Stored items
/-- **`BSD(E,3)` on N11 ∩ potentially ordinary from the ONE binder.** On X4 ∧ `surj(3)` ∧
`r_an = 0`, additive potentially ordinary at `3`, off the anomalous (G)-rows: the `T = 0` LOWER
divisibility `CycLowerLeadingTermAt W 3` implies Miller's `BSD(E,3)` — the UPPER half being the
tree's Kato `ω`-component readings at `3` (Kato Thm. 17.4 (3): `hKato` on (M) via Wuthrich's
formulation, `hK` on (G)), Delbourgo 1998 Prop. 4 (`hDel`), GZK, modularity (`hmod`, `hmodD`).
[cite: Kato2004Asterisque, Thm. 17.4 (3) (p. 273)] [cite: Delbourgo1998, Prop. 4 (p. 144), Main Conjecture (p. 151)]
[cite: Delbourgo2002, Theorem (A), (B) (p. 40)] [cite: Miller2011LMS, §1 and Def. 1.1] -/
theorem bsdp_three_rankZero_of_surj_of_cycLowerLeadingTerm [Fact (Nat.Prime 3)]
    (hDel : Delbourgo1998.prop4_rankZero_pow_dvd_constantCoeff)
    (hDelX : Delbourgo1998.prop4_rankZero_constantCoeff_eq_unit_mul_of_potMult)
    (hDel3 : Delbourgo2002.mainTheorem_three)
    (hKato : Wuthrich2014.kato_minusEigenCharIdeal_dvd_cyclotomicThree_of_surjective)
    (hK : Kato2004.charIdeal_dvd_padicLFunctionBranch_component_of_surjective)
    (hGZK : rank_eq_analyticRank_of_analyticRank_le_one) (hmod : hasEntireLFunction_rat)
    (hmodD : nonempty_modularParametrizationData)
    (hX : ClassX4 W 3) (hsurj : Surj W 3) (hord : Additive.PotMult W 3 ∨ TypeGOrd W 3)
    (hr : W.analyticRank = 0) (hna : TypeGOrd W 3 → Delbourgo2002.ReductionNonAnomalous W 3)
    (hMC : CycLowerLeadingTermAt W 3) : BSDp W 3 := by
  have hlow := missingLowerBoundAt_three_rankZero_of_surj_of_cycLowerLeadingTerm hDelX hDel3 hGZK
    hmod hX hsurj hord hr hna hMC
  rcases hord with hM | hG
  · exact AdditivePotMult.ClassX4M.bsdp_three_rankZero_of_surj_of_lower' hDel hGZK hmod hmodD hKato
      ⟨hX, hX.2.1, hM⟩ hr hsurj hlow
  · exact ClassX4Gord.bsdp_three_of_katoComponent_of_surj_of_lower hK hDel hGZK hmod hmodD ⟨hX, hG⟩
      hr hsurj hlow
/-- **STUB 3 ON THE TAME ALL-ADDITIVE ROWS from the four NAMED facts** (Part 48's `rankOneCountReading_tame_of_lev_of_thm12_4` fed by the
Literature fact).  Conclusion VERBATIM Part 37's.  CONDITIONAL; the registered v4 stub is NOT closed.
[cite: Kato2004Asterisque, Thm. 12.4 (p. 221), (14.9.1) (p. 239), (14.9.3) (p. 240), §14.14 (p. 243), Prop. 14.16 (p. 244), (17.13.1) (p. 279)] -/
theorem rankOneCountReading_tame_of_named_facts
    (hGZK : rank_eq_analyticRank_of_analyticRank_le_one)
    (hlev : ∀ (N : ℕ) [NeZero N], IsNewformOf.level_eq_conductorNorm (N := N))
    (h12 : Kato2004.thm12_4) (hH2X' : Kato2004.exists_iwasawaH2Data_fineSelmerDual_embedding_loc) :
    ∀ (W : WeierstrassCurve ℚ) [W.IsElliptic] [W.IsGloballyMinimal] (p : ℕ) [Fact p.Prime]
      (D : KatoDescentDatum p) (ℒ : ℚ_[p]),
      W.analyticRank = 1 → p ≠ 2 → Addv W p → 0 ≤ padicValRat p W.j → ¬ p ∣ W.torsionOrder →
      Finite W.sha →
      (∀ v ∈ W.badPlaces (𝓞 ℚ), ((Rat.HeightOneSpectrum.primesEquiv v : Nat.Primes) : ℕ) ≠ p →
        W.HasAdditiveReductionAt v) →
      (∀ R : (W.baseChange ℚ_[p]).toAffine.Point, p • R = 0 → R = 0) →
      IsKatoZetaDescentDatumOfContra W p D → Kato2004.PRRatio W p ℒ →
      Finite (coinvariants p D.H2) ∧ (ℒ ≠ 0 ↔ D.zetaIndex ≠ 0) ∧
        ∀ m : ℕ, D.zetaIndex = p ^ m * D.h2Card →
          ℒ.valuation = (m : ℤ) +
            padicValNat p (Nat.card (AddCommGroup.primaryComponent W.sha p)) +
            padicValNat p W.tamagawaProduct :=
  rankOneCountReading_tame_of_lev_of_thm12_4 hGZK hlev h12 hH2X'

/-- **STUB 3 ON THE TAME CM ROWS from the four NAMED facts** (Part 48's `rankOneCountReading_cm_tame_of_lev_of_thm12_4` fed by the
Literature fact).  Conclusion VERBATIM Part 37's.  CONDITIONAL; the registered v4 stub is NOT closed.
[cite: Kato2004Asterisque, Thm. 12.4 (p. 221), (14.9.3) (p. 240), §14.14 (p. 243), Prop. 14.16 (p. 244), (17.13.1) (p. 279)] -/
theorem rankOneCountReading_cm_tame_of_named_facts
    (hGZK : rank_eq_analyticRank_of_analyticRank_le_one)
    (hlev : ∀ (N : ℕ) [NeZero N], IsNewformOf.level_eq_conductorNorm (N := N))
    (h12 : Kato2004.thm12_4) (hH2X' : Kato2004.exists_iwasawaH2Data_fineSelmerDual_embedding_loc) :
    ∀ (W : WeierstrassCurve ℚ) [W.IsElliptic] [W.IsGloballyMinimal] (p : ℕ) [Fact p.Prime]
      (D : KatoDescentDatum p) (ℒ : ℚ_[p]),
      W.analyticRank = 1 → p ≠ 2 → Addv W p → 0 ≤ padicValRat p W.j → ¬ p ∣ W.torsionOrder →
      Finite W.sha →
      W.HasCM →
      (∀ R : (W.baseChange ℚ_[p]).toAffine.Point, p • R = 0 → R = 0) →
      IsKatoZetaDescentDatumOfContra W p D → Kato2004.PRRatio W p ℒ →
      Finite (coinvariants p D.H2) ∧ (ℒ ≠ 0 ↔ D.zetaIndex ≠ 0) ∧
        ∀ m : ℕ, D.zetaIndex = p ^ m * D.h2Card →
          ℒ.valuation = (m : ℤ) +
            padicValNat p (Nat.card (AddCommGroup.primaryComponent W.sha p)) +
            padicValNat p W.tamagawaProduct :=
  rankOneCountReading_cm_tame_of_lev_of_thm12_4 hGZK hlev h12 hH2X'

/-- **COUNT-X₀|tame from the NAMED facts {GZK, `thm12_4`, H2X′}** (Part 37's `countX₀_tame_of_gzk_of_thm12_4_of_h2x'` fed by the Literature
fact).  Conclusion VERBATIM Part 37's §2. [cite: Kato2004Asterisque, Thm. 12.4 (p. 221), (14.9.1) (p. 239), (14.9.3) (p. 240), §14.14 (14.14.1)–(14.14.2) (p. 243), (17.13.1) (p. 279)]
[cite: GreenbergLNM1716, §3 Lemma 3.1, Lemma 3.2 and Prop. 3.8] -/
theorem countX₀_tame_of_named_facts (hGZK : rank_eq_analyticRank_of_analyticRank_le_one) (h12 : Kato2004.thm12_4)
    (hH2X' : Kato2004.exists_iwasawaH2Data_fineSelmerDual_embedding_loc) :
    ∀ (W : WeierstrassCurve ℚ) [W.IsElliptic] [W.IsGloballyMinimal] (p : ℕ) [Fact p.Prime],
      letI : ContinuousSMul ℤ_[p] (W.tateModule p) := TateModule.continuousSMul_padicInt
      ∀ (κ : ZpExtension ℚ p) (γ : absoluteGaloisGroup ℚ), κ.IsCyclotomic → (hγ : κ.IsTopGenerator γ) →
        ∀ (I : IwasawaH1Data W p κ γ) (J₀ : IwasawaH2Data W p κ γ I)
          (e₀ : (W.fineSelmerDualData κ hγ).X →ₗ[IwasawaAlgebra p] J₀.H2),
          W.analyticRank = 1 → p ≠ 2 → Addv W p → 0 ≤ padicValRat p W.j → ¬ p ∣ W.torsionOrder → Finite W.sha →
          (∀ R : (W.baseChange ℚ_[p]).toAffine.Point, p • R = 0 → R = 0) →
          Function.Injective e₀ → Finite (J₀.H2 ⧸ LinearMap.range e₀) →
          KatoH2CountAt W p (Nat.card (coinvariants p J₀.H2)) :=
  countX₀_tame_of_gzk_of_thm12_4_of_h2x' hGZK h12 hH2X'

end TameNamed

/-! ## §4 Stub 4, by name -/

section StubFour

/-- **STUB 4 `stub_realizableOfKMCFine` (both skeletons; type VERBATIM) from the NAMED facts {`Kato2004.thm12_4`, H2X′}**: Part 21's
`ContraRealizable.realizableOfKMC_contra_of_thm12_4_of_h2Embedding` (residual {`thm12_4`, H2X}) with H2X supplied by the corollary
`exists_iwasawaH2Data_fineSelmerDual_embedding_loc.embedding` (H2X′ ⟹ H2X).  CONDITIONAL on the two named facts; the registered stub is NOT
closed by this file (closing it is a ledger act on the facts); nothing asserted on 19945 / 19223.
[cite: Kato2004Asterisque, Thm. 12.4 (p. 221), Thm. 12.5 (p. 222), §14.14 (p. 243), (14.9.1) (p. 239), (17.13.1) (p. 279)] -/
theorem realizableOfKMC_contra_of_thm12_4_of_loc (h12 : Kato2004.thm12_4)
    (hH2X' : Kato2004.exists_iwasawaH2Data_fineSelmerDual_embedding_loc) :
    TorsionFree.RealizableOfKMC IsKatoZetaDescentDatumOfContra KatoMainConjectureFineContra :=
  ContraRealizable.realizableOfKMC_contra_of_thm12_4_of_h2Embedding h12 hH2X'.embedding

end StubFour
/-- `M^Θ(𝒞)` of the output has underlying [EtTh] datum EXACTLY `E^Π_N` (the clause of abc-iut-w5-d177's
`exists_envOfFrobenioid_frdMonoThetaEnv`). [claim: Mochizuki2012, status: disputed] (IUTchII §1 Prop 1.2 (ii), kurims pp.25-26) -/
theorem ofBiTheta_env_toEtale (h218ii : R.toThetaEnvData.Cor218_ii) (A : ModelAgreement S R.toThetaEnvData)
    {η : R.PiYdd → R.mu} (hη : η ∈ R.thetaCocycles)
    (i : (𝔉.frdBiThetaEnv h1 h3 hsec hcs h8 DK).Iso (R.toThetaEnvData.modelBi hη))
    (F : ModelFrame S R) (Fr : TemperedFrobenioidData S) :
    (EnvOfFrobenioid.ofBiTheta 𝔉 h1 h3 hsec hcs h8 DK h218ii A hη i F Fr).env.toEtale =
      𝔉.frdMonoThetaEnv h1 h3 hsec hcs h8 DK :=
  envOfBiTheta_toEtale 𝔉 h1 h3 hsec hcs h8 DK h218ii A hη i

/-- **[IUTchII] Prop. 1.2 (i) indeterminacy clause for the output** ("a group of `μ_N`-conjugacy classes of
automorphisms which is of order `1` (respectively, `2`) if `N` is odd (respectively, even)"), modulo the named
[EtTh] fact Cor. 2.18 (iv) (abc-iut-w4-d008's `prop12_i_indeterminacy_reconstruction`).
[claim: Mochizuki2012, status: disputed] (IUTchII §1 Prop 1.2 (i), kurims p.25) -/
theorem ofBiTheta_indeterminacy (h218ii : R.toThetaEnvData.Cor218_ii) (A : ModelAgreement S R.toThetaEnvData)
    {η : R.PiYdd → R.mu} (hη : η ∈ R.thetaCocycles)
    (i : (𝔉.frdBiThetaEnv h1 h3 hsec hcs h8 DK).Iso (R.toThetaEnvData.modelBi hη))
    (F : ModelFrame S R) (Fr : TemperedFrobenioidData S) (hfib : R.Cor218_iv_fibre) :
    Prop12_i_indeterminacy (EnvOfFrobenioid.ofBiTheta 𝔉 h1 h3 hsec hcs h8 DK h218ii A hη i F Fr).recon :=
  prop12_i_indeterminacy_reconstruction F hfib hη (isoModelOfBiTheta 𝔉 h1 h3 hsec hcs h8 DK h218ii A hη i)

▸ **Requirement**
Copy the lines above exactly. Start with the line containing "κ.IsTopGenerator γ) →", end with the line containing "Function.Injective e₀ →", and include both.

▸ **Solution to this task**
      ∀ (κ : ZpExtension ℚ p) (γ : absoluteGaloisGroup ℚ), κ.IsCyclotomic → (hγ : κ.IsTopGenerator γ) →
        ∀ (I : IwasawaH1Data W p κ γ) (J₀ : IwasawaH2Data W p κ γ I)
          (e₀ : (W.fineSelmerDualData κ hγ).X →ₗ[IwasawaAlgebra p] J₀.H2),
          W.analyticRank = 1 → p ≠ 2 → Addv W p → 0 ≤ padicValRat p W.j → ¬ p ∣ W.torsionOrder → Finite W.sha →
          (∀ R : (W.baseChange ℚ_[p]).toAffine.Point, p • R = 0 → R = 0) →
          Function.Injective e₀ → Finite (J₀.H2 ⧸ LinearMap.range e₀) →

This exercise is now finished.